楊婉因慢條斯理地執了象牙筷,將碟子里的菜肴夾起來緩緩放入口中,緩緩頷首。
“陛下對我,自然是沒話說的。只是……”她想到什么,十分沒胃口地放下了筷子,“架不住有人給陛下吹枕頭風,想要壓我位份。初封,只怕不高。”
菊韻也覺得是有這樣的可能,“這幾日陛下去倚華宮的時間不少,淑妃是有子嗣的人,必定不希望姑娘您再生出兒子來。”
“哼。”楊婉因眼里盡是輕蔑,“只可惜我已快要生產,她再怨憤,也是無用。陛下和爹娘,對我腹中孩子更為重視,也難怪她心里不安了。
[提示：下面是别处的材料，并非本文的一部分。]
/-! ### Theorem 2.2 from a general per-modulus bound -/

/-- **Theorem 2.2 at a fixed `X` from a general per-modulus bound** (variant of
`keyFourier_fixed_bound` with the Proposition-2.3 shape `e^{-3/4} W^{-1/5}` replaced by an arbitrary
`B(e)`): `∑_{k ≤ X} |∑_{n ∈ {k..k+H-1} ∩ S} μ(n)e(nα)| ≤ C HX ∑_{d ≤ M} B(d²) + 4HX/W^{1/5}`.
[cite: Lichtman2020, §2, (2.9)–(2.11)] -/
theorem keyFourier_fixed_bound_general {X H M D : ℕ} {W C : ℝ} (B : ℕ → ℝ) (S : ℕ → Prop)
    [DecidablePred S] (α : ℝ)
    (hH : 1 ≤ H) (hHX : H ≤ X) (hW4 : 4 ≤ W) (hM : M = ⌊Real.sqrt W⌋₊) (hD : X + H ≤ D)
    (hP : ∀ e : ℕ, 1 ≤ e → (e : ℝ) ≤ W → ∀ β : ℝ,
      ∑ k ∈ Icc 1 X, ‖liouvilleTwistedSum ((windowDiv e H k).filter S) β‖ ≤ C * ((H : ℝ) * X) * B e)
    (hS : ∀ d : ℕ, 1 ≤ d → d ≤ M → ∀ m : ℕ, S (d ^ 2 * m) ↔ S m) :
    ∑ k ∈ Icc 1 X, ‖moebiusTwistedSum ((Icc k (k + H - 1)).filter S) α‖ ≤
      C * ((H : ℝ) * X) * ∑ d ∈ Icc 1 M, B (d ^ 2) + 4 * ((H : ℝ) * X / W ^ (1 / 5 : ℝ)) := by
  have hW0 : 0 < W := by linarith
  have hW1 : 1 ≤ W := by linarith
  have hX0 : (0 : ℝ) ≤ X := Nat.cast_nonneg _
  have hH0 : (0 : ℝ) ≤ H := Nat.cast_nonneg _
  have hHX' : (H : ℝ) ≤ X := by exact_mod_cast hHX
  have hW5 : 0 < W ^ (1 / 5 : ℝ) := Real.rpow_pos_of_pos hW0 _
  have hsW2 : 2 ≤ Real.sqrt W := by
    rw [show (2 : ℝ) = Real.sqrt 4 by
      rw [show (4 : ℝ) = 2 ^ 2 by norm_num, Real.sqrt_sq (by norm_num : (0 : ℝ) ≤ 2)]]
    exact Real.sqrt_le_sqrt hW4
  have hMle : (M : ℝ) ≤ Real.sqrt W := by rw [hM]; exact Nat.floor_le (Real.sqrt_nonneg _)
  have hMlt : Real.sqrt W < M + 1 := by rw [hM]; exact Nat.lt_floor_add_one _
  have hM2 : 2 ≤ M := by rw [hM]; exact Nat.le_floor (by exact_mod_cast hsW2)
  have hM1 : 1 ≤ M := by omega
  have hM0 : (0 : ℝ) < M := by exact_mod_cast (by omega : 0 < M)
  set T : ℕ → ℕ → ℂ := fun d k =>
    ∑ m ∈ (windowDiv (d ^ 2) H k).filter (fun m => S (d ^ 2 * m)),
      ((ArithmeticFunction.liouville m : ℤ) : ℂ) * (𝐞 (((d ^ 2 * m : ℕ) : ℝ) * α) : ℂ) with hT
  have hstep1 : ∀ k ∈ Icc 1 X, ‖moebiusTwistedSum ((Icc k (k + H - 1)).filter S) α‖ ≤
      ∑ d ∈ Icc 1 D, ‖T d k‖ := by
    intro k hk
    rw [Finset.mem_Icc] at hk
    rw [moebiusTwistedSum_filter_Icc_eq k H D hk.1 (by omega) S α]
    refine (norm_sum_le _ _).trans (Finset.sum_le_sum fun d _ => ?_)
    rw [norm_mul]
    have hμ : ‖((ArithmeticFunction.moebius d : ℤ) : ℂ)‖ ≤ 1 := by
      rw [Complex.norm_intCast]
      exact_mod_cast (ArithmeticFunction.abs_moebius_le_one (n := d))
    calc ‖((ArithmeticFunction.moebius d : ℤ) : ℂ)‖ * ‖T d k‖ ≤ 1 * ‖T d k‖ :=
          mul_le_mul_of_nonneg_right hμ (norm_nonneg _)
      _ = ‖T d k‖ := one_mul _
  have htriv : ∀ d k, ‖T d k‖ ≤ #(windowDiv (d ^ 2) H k) := by
    intro d k
    refine (norm_sum_le _ _).trans ?_
    calc ∑ m ∈ (windowDiv (d ^ 2) H k).filter (fun m => S (d ^ 2 * m)),
          ‖((ArithmeticFunction.liouville m : ℤ) : ℂ) * (𝐞 (((d ^ 2 * m : ℕ) : ℝ) * α) : ℂ)‖
        ≤ ∑ m ∈ (windowDiv (d ^ 2) H k).filter (fun m => S (d ^ 2 * m)), (1 : ℝ) := by
          refine Finset.sum_le_sum fun m _ => ?_
          rw [norm_mul, Complex.norm_intCast, norm_fourierChar, mul_one]
          exact_mod_cast abs_liouville_le_one m
      _ = #((windowDiv (d ^ 2) H k).filter (fun m => S (d ^ 2 * m))) := by simp
      _ ≤ #(windowDiv (d ^ 2) H k) := by exact_mod_cast Finset.card_filter_le _ _
  have hsmall : ∀ d ∈ Icc 1 M, ∑ k ∈ Icc 1 X, ‖T d k‖ ≤ C * ((H : ℝ) * X) * B (d ^ 2) := by
    intro d hd
    rw [Finset.mem_Icc] at hd
    have hTeq : ∀ k, T d k =
        liouvilleTwistedSum ((windowDiv (d ^ 2) H k).filter S) ((d : ℝ) ^ 2 * α) := by
      intro k
      rw [hT, liouvilleTwistedSum]
      simp only
      rw [Finset.filter_congr (fun m _ => hS d hd.1 hd.2 m)]
      refine Finset.sum_congr rfl fun m _ => ?_
      congr 2
      push_cast
      ring
    simp_rw [hTeq]
    have he1 : 1 ≤ d ^ 2 := Nat.one_le_pow _ _ hd.1
    have heW : ((d ^ 2 : ℕ) : ℝ) ≤ W := by
      have h1 : (d : ℝ) ≤ Real.sqrt W := le_trans (by exact_mod_cast hd.2) hMle
      have h2 : (d : ℝ) ^ 2 ≤ Real.sqrt W ^ 2 := pow_le_pow_left₀ (Nat.cast_nonneg _) h1 2
      rw [Real.sq_sqrt hW0.le] at h2
      exact_mod_cast h2
    exact hP (d ^ 2) he1 heW ((d : ℝ) ^ 2 * α)
  have hlarge : ∀ d ∈ Ioc M D, ∑ k ∈ Icc 1 X, ‖T d k‖ ≤ 2 * ((H : ℝ) * X) * ((d : ℝ) ^ 2)⁻¹ := by
    intro d hd
    rw [Finset.mem_Ioc] at hd
    calc ∑ k ∈ Icc 1 X, ‖T d k‖ ≤ ∑ k ∈ Icc 1 X, (#(windowDiv (d ^ 2) H k) : ℝ) :=
          Finset.sum_le_sum fun k _ => htriv d k
      _ ≤ (H : ℝ) * ((X : ℝ) + H) / ((d ^ 2 : ℕ) : ℝ) :=
          sum_card_windowDiv_le X H (d ^ 2) (Nat.one_le_pow _ _ (by omega)) hH
      _ ≤ (H : ℝ) * ((X : ℝ) + X) / ((d ^ 2 : ℕ) : ℝ) := by
          apply div_le_div_of_nonneg_right _ (by positivity)
          exact mul_le_mul_of_nonneg_left (by linarith) hH0
      _ = 2 * ((H : ℝ) * X) * ((d : ℝ) ^ 2)⁻¹ := by push_cast; ring
  have hsum_small : ∑ d ∈ Icc 1 M, ∑ k ∈ Icc 1 X, ‖T d k‖ ≤
      C * ((H : ℝ) * X) * ∑ d ∈ Icc 1 M, B (d ^ 2) := by
    rw [Finset.mul_sum]
    exact Finset.sum_le_sum hsmall
  have hsum_large : ∑ d ∈ Ioc M D, ∑ k ∈ Icc 1 X, ‖T d k‖ ≤ 4 * ((H : ℝ) * X / W ^ (1 / 5 : ℝ)) := by
    rcases le_or_gt M D with hMD | hMD
    · calc ∑ d ∈ Ioc M D, ∑ k ∈ Icc 1 X, ‖T d k‖
          ≤ ∑ d ∈ Ioc M D, 2 * ((H : ℝ) * X) * ((d : ℝ) ^ 2)⁻¹ := Finset.sum_le_sum hlarge
        _ = 2 * ((H : ℝ) * X) * ∑ d ∈ Ioc M D, ((d : ℝ) ^ 2)⁻¹ := by rw [Finset.mul_sum]
        _ ≤ 2 * ((H : ℝ) * X) * (M : ℝ)⁻¹ := by
            apply mul_le_mul_of_nonneg_left _ (by positivity)
            have h1 := sum_Ioc_inv_sq_le_sub (α := ℝ) (by omega : M ≠ 0) hMD
            have h2 : 0 ≤ (D : ℝ)⁻¹ := by positivity
            linarith
        _ ≤ 2 * ((H : ℝ) * X) * (2 / Real.sqrt W) := by
            apply mul_le_mul_of_nonneg_left _ (by positivity)
            rw [inv_eq_one_div, div_le_div_iff₀ hM0 (by linarith)]
            linarith
        _ = 4 * ((H : ℝ) * X) / Real.sqrt W := by ring
        _ ≤ 4 * ((H : ℝ) * X) / W ^ (1 / 5 : ℝ) := by
            apply div_le_div_of_nonneg_left (by positivity) hW5
            rw [Real.sqrt_eq_rpow]
            exact Real.rpow_le_rpow_of_exponent_le hW1 (by norm_num)
        _ = 4 * ((H : ℝ) * X / W ^ (1 / 5 : ℝ)) := by ring
    · rw [Finset.Ioc_eq_empty (by omega), Finset.sum_empty]
      positivity
  calc ∑ k ∈ Icc 1 X, ‖moebiusTwistedSum ((Icc k (k + H - 1)).filter S) α‖
      ≤ ∑ k ∈ Icc 1 X, ∑ d ∈ Icc 1 D, ‖T d k‖ := Finset.sum_le_sum hstep1
    _ = ∑ d ∈ Icc 1 D, ∑ k ∈ Icc 1 X, ‖T d k‖ := Finset.sum_comm
    _ = ∑ d ∈ (Icc 1 D).filter (fun d => d ≤ M), ∑ k ∈ Icc 1 X, ‖T d k‖ +
          ∑ d ∈ (Icc 1 D).filter (fun d => ¬ d ≤ M), ∑ k ∈ Icc 1 X, ‖T d k‖ :=
        (Finset.sum_filter_add_sum_filter_not _ _ _).symm
    _ ≤ ∑ d ∈ Icc 1 M, ∑ k ∈ Icc 1 X, ‖T d k‖ + ∑ d ∈ Ioc M D, ∑ k ∈ Icc 1 X, ‖T d k‖ := by
        apply add_le_add
        · refine Finset.sum_le_sum_of_subset_of_nonneg ?_ fun d _ _ =>
            Finset.sum_nonneg fun k _ => norm_nonneg _
          intro d hd
          rw [Finset.mem_filter, Finset.mem_Icc] at hd
          rw [Finset.mem_Icc]
          exact ⟨hd.1.1, hd.2⟩
        · refine Finset.sum_le_sum_of_subset_of_nonneg ?_ fun d _ _ =>
            Finset.sum_nonneg fun k _ => norm_nonneg _
          intro d hd
          rw [Finset.mem_filter, Finset.mem_Icc] at hd
          rw [Finset.mem_Ioc]
          exact ⟨by omega, hd.1.2⟩
    _ ≤ _ := add_le_add hsum_small hsum_large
”
菊韻繼續布菜,“姑娘說的是,淑妃不過跳梁小丑,如何比得過姑娘您?待冊封過后,她見著您不也得下跪?”
菊韻這話說到了楊婉因心坎上。
她想起淑妃出行的儀仗和排場,心中的期待感已經快要從眼神中溢出來。
她已經迫不及待見到那樣的場景。
楊婉因再次動筷,這一次,她進得很是香甜。
門外廊檐下,正在擦欄桿的雙兒聽到里頭的對話,眼里閃過一屢精光。
難怪菊韻早出晚歸,原來真的是與那個人有關……
倚華宮,明仲快步進來。
“娘娘。”他從袖口里將紙條遞給楊佩寧。
楊佩寧打開一瞧,輕笑一聲,放在燭火上就燒了。
“告訴雙兒,至多兩個月,叫她仔細預備著,別被瞧出來。”
“是。”明仲輕腳出了門。
除卻那堆紙條燃燒后形成的灰燼,明仲仿佛沒有進來一般。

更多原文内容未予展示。